Segment Start: Extracted data
import Summits.CriticalPhenomena.PercolationContinuityZ3.Theorems.PercNearOneGluingNoHeavyLowerTailQuantitativeCovDIsolatedFloor
import Summits.CriticalPhenomena.PercolationContinuityZ3.Theorems.PercNearOneGluingNoHeavyLowerTailQuantitativeS5FloorExplicitCyl
import HarnessLib

/-!
# A LOCAL explicit floor for the conditioned vdBHK covariance: `covD(f; u) ≥ μ(D)·h_min·(p₀(1−p₀))^{|R|+1}·J`

Support file (`--supports stmt-CriticalPhenomena-4575`), prover seat `prim-rate-mine-2` (lane prim-rate, constants-miner (c), BENCH rows
M2-R49 / M2-R50; `run/shared/lean/prim/prim-rate/prim-rate-mine-2/PROOFS.md` §P50).  No definitions, no named facts, no sorries; standard axioms.

Composition of the quantitative vdBHK floor `CSH.covD_ge_isolated` (row M2-R50, lower half:
`covD ≥ μ(D)·∏_{e∩Y≠∅}(1−w_e)·Cov_{w_Y}(f(𝒞_x), 1{x↔u})`) with the two-cylinder floor `QuantHarris.cov_ge_prodPow_cyl_mul_jumps` (row M2-R49) at the
zeroed weights `w_Y` (support `E_Y` = the pairs of `E` missing `Y`):
* `CSH.covD_ge_explicit_cyl` — weights `w = 0` off `E`, `p₀ ≤ w ≤ 1 − p₀` on `E` (`0 < p₀`); `x ∉ Y`; a pair `e ∈ E` missing `Y`; cylinder witnesses
  `(R₁, η₁)` (an `f(𝒞_x)`-jump `≥ J ≥ 0` at `e`) and `(R₂, η₂)` (`e` pivotal for `{x ↔ u}`) over the configurations INSIDE `E_Y`, `R₁ ∪ R₂ ⊆ R ⊆ E_Y ∖ e`:
  **`μ(D) · ∏_{g : ∃ y ∈ Y, y ∈ g}(1 − w_g) · (p₀(1−p₀))^{|R|+1} · J ≤ covD w x Y f u`** — the third piece of the GEN identity (certificate C3) with an
  explicit constant that depends on the witness cylinders and the pairs at `Y`, not on `|E|`.
[cite: VandenbergHaggstromKahn2005, Thm. 1.3 (p. 6)] [cite: Harris1960, Lemma 4.1 (p. 16)] [cite: Talagrand1996, Thm. 1.1 (p. 244)]
-/

noncomputable section

namespace Summit.CriticalPhenomena.PercolationContinuityZ3.Theorems

open MeasureTheory Set Literature.Probability.LatticeModels Literature.Probability.Percolation
open scoped Classical
open KNPreFKG

namespace CSH

variable {n : ℕ}

/-- **Local explicit floor for `covD` (cylinder witnesses).**  See the module docstring.
[cite: VandenbergHaggstromKahn2005, Thm. 1.3 (p. 6)] [cite: Harris1960, Lemma 4.1 (p. 16)] -/
theorem covD_ge_explicit_cyl (w : Sym2 (Fin n) → unitInterval) (E : Finset (Sym2 (Fin n))) (p₀ : ℝ) (hp0 : 0 < p₀)
    (hE0 : ∀ f, f ∉ E → (w f : ℝ) = 0) (hE1 : ∀ f ∈ E, p₀ ≤ (w f : ℝ) ∧ (w f : ℝ) ≤ 1 - p₀)
    (x : Fin n) (Y : Set (Fin n)) (hxY : x ∉ Y) (u : Fin n)
    (f : Set (Sym2 (Fin n)) → ℝ) (hf : Monotone f) (hf0 : ∀ C, 0 ≤ f C)
    (e : Sym2 (Fin n)) (heE : e ∈ E) (heY : ∀ y ∈ Y, y ∉ e)
    (R R₁ R₂ : Finset (Sym2 (Fin n)))
    (hR : ∀ g ∈ R, g ∈ E ∧ g ≠ e ∧ ∀ y ∈ Y, y ∉ g) (hR₁ : R₁ ⊆ R) (hR₂ : R₂ ⊆ R)
    (η₁ η₂ : Set (Sym2 (Fin n))) (J : ℝ) (hJ : 0 ≤ J)
    (hc₁ : ∀ ω : Set (Sym2 (Fin n)), ω ⊆ ↑(E.filter (fun g => ∀ y ∈ Y, y ∉ g)) → (∀ g ∈ R₁, (g ∈ ω ↔ g ∈ η₁)) →
      J ≤ f (openEdgeCluster (insert e ω) x) - f (openEdgeCluster (ω \ {e}) x))
    (hc₂ : ∀ ω : Set (Sym2 (Fin n)), ω ⊆ ↑(E.filter (fun g => ∀ y ∈ Y, y ∉ g)) → (∀ g ∈ R₂, (g ∈ ω ↔ g ∈ η₂)) →
      insert e ω ∈ (openConn x u : Set (BondConfig (Fin n))) ∧ ω \ {e} ∉ (openConn x u : Set (BondConfig (Fin n)))) :
    (prodBernoulli w).real {ω : BondConfig (Fin n) | ∀ y ∈ Y, ¬ (openGraph ω).Reachable x y} *
        (∏ g ∈ Finset.univ.filter (fun g : Sym2 (Fin n) => ∃ y ∈ Y, y ∈ g), (1 - (w g : ℝ))) *
        ((p₀ * (1 - p₀)) ^ (R.card + 1) * J) ≤
      covD w x Y f u := by
  have hmeas : ∀ S : Set (BondConfig (Fin n)), MeasurableSet S := fun _ => MeasurableSet.of_discrete
  have hiso := covD_ge_isolated w x Y hxY u f hf hf0
  set qY : Sym2 (Fin n) → unitInterval := fun g => if (∃ y ∈ Y, y ∈ g) then (0 : unitInterval) else w g with hqY
  set EY : Finset (Sym2 (Fin n)) := E.filter (fun g => ∀ y ∈ Y, y ∉ g) with hEY
  set U : Set (BondConfig (Fin n)) := openConn x u with hU
  set F : BondConfig (Fin n) → ℝ := fun ζ => f (openEdgeCluster ζ x) with hFdef
  have hFmono : Monotone F := fun _ _ h => hf (BHK2006.openEdgeCluster_mono h x)
  have hUup : ∀ ω ω' : BondConfig (Fin n), ω ⊆ ω' → ω ∈ U → ω' ∈ U :=
    fun ω ω' hle h => SimpleGraph.Reachable.mono (BHK2006.openGraph_le hle) h
  -- zeroed weights: in `[p₀, 1 − p₀]` on `EY`, zero off `EY`
  have hq1 : ∀ g ∈ EY, p₀ ≤ ((qY g : unitInterval) : ℝ) ∧ ((qY g : unitInterval) : ℝ) ≤ 1 - p₀ := by
    intro g hg
    obtain ⟨hgE, hgY⟩ := Finset.mem_filter.1 hg
    have hc : ¬ ∃ y ∈ Y, y ∈ g := by
      rintro ⟨y, hy, hyg⟩
      exact hgY y hy hyg
    simp only [hqY]
    rw [if_neg hc]
    exact hE1 g hgE
  have hq0 : ∀ g, g ∉ (↑EY : Set (Sym2 (Fin n))) → ((qY g : unitInterval) : ℝ) = 0 := by
    intro g hg
    simp only [hqY]
    by_cases hc : ∃ y ∈ Y, y ∈ g
    · rw [if_pos hc]; rfl
    · rw [if_neg hc]
      apply hE0 g
      intro hgE
      exact hg (Finset.mem_coe.2 (Finset.mem_filter.2 ⟨hgE, fun y hy hyg => hc ⟨y, hy, hyg⟩⟩))
  have heEY : e ∈ EY := Finset.mem_filter.2 ⟨heE, heY⟩
  have hR' : R ⊆ EY := fun g hg => Finset.mem_filter.2 ⟨(hR g hg).1, (hR g hg).2.2⟩
  have heR : e ∉ R := fun h => (hR e h).2.1 rfl
  -- restricted functionals (the cylinder hypotheses only speak about configurations inside `EY`)
  set F' : BondConfig (Fin n) → ℝ := fun ζ => F (ζ ∩ ↑EY) with hF'def
  set u' : BondConfig (Fin n) → ℝ := fun ζ => U.indicator (fun _ => (1 : ℝ)) (ζ ∩ ↑EY) with hu'def
  have hF'mono : Monotone F' := fun ζ ζ' h => hFmono (Set.inter_subset_inter_left _ h)
  have hu'mono : Monotone u' := fun ζ ζ' h => (QuantHarris.indicator_upset_monotone hUup) (Set.inter_subset_inter_left _ h)
  have hF'0 : ∀ ζ, 0 ≤ F' ζ := fun _ => hf0 _
  have hu'0 : ∀ ζ, 0 ≤ u' ζ := fun ζ => Set.indicator_nonneg (fun _ _ => zero_le_one) _
  have heEYs : e ∈ (↑EY : Set (Sym2 (Fin n))) := Finset.mem_coe.2 heEY
  have hins : ∀ ω : Set (Sym2 (Fin n)), insert e ω ∩ ↑EY = insert e (ω ∩ ↑EY) := fun ω => Set.insert_inter_of_mem heEYs
  have hdif : ∀ ω : Set (Sym2 (Fin n)), (ω \ {e}) ∩ ↑EY = (ω ∩ ↑EY) \ {e} := fun ω => by
    ext g; simp only [Set.mem_inter_iff, Set.mem_sdiff, Set.mem_singleton_iff]; tauto
  have hc₁' : ∀ ω : Set (Sym2 (Fin n)), (∀ g ∈ R₁, (g ∈ ω ↔ g ∈ η₁)) → J ≤ F' (insert e ω) - F' (ω \ {e}) := by
    intro ω hω
    simp only [hF'def, hFdef, hins, hdif]
    exact hc₁ (ω ∩ ↑EY) Set.inter_subset_right fun g hg =>
      ⟨fun h => (hω g hg).1 h.1, fun h => ⟨(hω g hg).2 h, Finset.mem_coe.2 (hR' (hR₁ hg))⟩⟩
  have hc₂' : ∀ ω : Set (Sym2 (Fin n)), (∀ g ∈ R₂, (g ∈ ω ↔ g ∈ η₂)) → (1 : ℝ) ≤ u' (insert e ω) - u' (ω \ {e}) := by
    intro ω hω
    have h := hc₂ (ω ∩ ↑EY) Set.inter_subset_right fun g hg =>
      ⟨fun h => (hω g hg).1 h.1, fun h => ⟨(hω g hg).2 h, Finset.mem_coe.2 (hR' (hR₂ hg))⟩⟩
    simp only [hu'def, hins, hdif]
    rw [Set.indicator_of_mem h.1, Set.indicator_of_notMem h.2, sub_zero]
  have hcov0 := QuantHarris.cov_ge_prodPow_cyl_mul_jumps qY EY p₀ hp0.le hq1 F' u' hF'0 hu'0 hF'mono hu'mono
    e heEY R R₁ R₂ hR' hR₁ hR₂ heR η₁ η₂ J 1 hJ zero_le_one hc₁' hc₂'
  rw [mul_one] at hcov0
  -- a.e. `ζ ⊆ EY` under the zeroed measure
  have hae := ae_subset_support qY (↑EY : Set (Sym2 (Fin n))) hq0
  have hEf : (fun ζ => F' ζ * u' ζ) =ᵐ[prodBernoulli qY] fun ζ => F ζ * U.indicator (fun _ => (1 : ℝ)) ζ := by
    filter_upwards [hae] with ζ hζ
    simp only [hF'def, hu'def, Set.inter_eq_left.2 hζ]
  have hEf1 : F' =ᵐ[prodBernoulli qY] F := by
    filter_upwards [hae] with ζ hζ
    simp only [hF'def, Set.inter_eq_left.2 hζ]
  have hEu1 : u' =ᵐ[prodBernoulli qY] U.indicator (fun _ => (1 : ℝ)) := by
    filter_upwards [hae] with ζ hζ
    simp only [hu'def, Set.inter_eq_left.2 hζ]
  have hcov : (p₀ * (1 - p₀)) ^ (R.card + 1) * J ≤
      ∫ ζ, F ζ * U.indicator (fun _ => (1 : ℝ)) ζ ∂(prodBernoulli qY) -
        (∫ ζ, F ζ ∂(prodBernoulli qY)) * ∫ ζ, U.indicator (fun _ => (1 : ℝ)) ζ ∂(prodBernoulli qY) := by
    rw [← integral_congr_ae hEf, ← integral_congr_ae hEf1, ← integral_congr_ae hEu1]
    exact hcov0
  have hprod : (fun ζ => F ζ * U.indicator (fun _ => (1 : ℝ)) ζ) = U.indicator F := by
    funext ζ
    by_cases hζ : ζ ∈ U
    · rw [Set.indicator_of_mem hζ, Set.indicator_of_mem hζ, mul_one]
    · rw [Set.indicator_of_notMem hζ, Set.indicator_of_notMem hζ, mul_zero]
  rw [hprod, integral_indicator (hmeas U), integral_indicator (hmeas U)] at hcov
  simp only [integral_const, smul_eq_mul, mul_one, measureReal_restrict_apply_univ] at hcov
  -- hcov : c ≤ ∫_U F dμ_Y − (∫ F dμ_Y)·μ_Y(U)  (the isolated covariance of `covD_ge_isolated`)
  have hcov' : (p₀ * (1 - p₀)) ^ (R.card + 1) * J ≤
      (∫ ζ in U, F ζ ∂(prodBernoulli qY)) - (∫ ζ, F ζ ∂(prodBernoulli qY)) * (prodBernoulli qY).real U := hcov
  have hD0 : 0 ≤ (prodBernoulli w).real {ω : BondConfig (Fin n) | ∀ y ∈ Y, ¬ (openGraph ω).Reachable x y} := measureReal_nonneg
  have hP0 : 0 ≤ ∏ g ∈ Finset.univ.filter (fun g : Sym2 (Fin n) => ∃ y ∈ Y, y ∈ g), (1 - (w g : ℝ)) :=
    Finset.prod_nonneg fun g _ => sub_nonneg.2 (w g).2.2
  have hstep := mul_le_mul_of_nonneg_left hcov' (mul_nonneg hD0 hP0)
  simp only [hFdef, hU, hqY] at hstep hiso
  refine le_trans hstep ?_
  convert hiso using 9
  rfl

end CSH

end Summit.CriticalPhenomena.PercolationContinuityZ3.Theorems

end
Segment End: Extracted data
Reproduce every line in the records above that contains the word "witnesses".

* `CSH.covD_ge_explicit_cyl` — weights `w = 0` off `E`, `p₀ ≤ w ≤ 1 − p₀` on `E` (`0 < p₀`); `x ∉ Y`; a pair `e ∈ E` missing `Y`; cylinder witnesses
/-- **Local explicit floor for `covD` (cylinder witnesses).**  See the module docstring.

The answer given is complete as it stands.